* [WHAT TO WORK ON]
Report all lines in the records that hold the string "NumberField".

[EXTRACTED DATA Boundary: Start]

open Polynomial IsDedekindDomain NumberField Matrix Literature.NumberTheory.EllipticCurves Literature.NumberTheory.IwasawaTheory

/-- `X³ − X² − 13X − 17` is irreducible over `ℚ` (no root mod `11`). -/
theorem irreducible_cubic_disc_neg2892 : Irreducible (Cubic.toPoly ⟨1, ((-1 : ℤ) : ℚ), ((-13 : ℤ) : ℚ), ((-17 : ℤ) : ℚ)⟩) :=
  haveI : Fact (Nat.Prime 11) := ⟨by norm_num⟩
  irreducible_cubic_of_no_root_zmod 11 (by decide)

section Certificate

variable (K : Type) [Field K] [NumberField K]

/-- Companion-determinant norms of the six generators of the certificate for `X³ − X² − 13X − 17`: `−2, −3, 3, 5, −7, −13`. -/
private theorem dets_disc_neg2892 :
    (((-7 : ℤ) : ℚ) • (1 : Matrix (Fin 3) (Fin 3) ℚ) + ((-7 : ℤ) : ℚ) • !![(0 : ℚ), 0, -(-17 : ℤ); 1, 0, -(-13 : ℤ); 0, 1, -(-1 : ℤ)] +
        ((-2 : ℤ) : ℚ) • !![(0 : ℚ), 0, -(-17 : ℤ); 1, 0, -(-13 : ℤ); 0, 1, -(-1 : ℤ)] ^ 2).det = -2 ∧
    (((-2 : ℤ) : ℚ) • (1 : Matrix (Fin 3) (Fin 3) ℚ) + ((-1 : ℤ) : ℚ) • !![(0 : ℚ), 0, -(-17 : ℤ); 1, 0, -(-13 : ℤ); 0, 1, -(-1 : ℤ)] +
        ((0 : ℤ) : ℚ) • !![(0 : ℚ), 0, -(-17 : ℤ); 1, 0, -(-13 : ℤ); 0, 1, -(-1 : ℤ)] ^ 2).det = -3 ∧
    (((-12 : ℤ) : ℚ) • (1 : Matrix (Fin 3) (Fin 3) ℚ) + ((-2 : ℤ) : ℚ) • !![(0 : ℚ), 0, -(-17 : ℤ); 1, 0, -(-13 : ℤ); 0, 1, -(-1 : ℤ)] +
        ((1 : ℤ) : ℚ) • !![(0 : ℚ), 0, -(-17 : ℤ); 1, 0, -(-13 : ℤ); 0, 1, -(-1 : ℤ)] ^ 2).det = 3 ∧
    (((-11 : ℤ) : ℚ) • (1 : Matrix (Fin 3) (Fin 3) ℚ) + ((7 : ℤ) : ℚ) • !![(0 : ℚ), 0, -(-17 : ℤ); 1, 0, -(-13 : ℤ); 0, 1, -(-1 : ℤ)] +
        ((-1 : ℤ) : ℚ) • !![(0 : ℚ), 0, -(-17 : ℤ); 1, 0, -(-13 : ℤ); 0, 1, -(-1 : ℤ)] ^ 2).det = 5 ∧
    (((-15 : ℤ) : ℚ) • (1 : Matrix (Fin 3) (Fin 3) ℚ) + ((-6 : ℤ) : ℚ) • !![(0 : ℚ), 0, -(-17 : ℤ); 1, 0, -(-13 : ℤ); 0, 1, -(-1 : ℤ)] +
        ((2 : ℤ) : ℚ) • !![(0 : ℚ), 0, -(-17 : ℤ); 1, 0, -(-13 : ℤ); 0, 1, -(-1 : ℤ)] ^ 2).det = -7 ∧
    (((-3 : ℤ) : ℚ) • (1 : Matrix (Fin 3) (Fin 3) ℚ) + ((-3 : ℤ) : ℚ) • !![(0 : ℚ), 0, -(-17 : ℤ); 1, 0, -(-13 : ℤ); 0, 1, -(-1 : ℤ)] +
        ((-1 : ℤ) : ℚ) • !![(0 : ℚ), 0, -(-17 : ℤ); 1, 0, -(-13 : ℤ); 0, 1, -(-1 : ℤ)] ^ 2).det = -13 := by
  refine ⟨?_, ?_, ?_, ?_, ?_, ?_⟩ <;>
  · simp [Matrix.det_fin_three, sq]
    norm_num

[EXTRACTED DATA Boundary: End]

* [SOLUTION]
open Polynomial IsDedekindDomain NumberField Matrix Literature.NumberTheory.EllipticCurves Literature.NumberTheory.IwasawaTheory
variable (K : Type) [Field K] [NumberField K]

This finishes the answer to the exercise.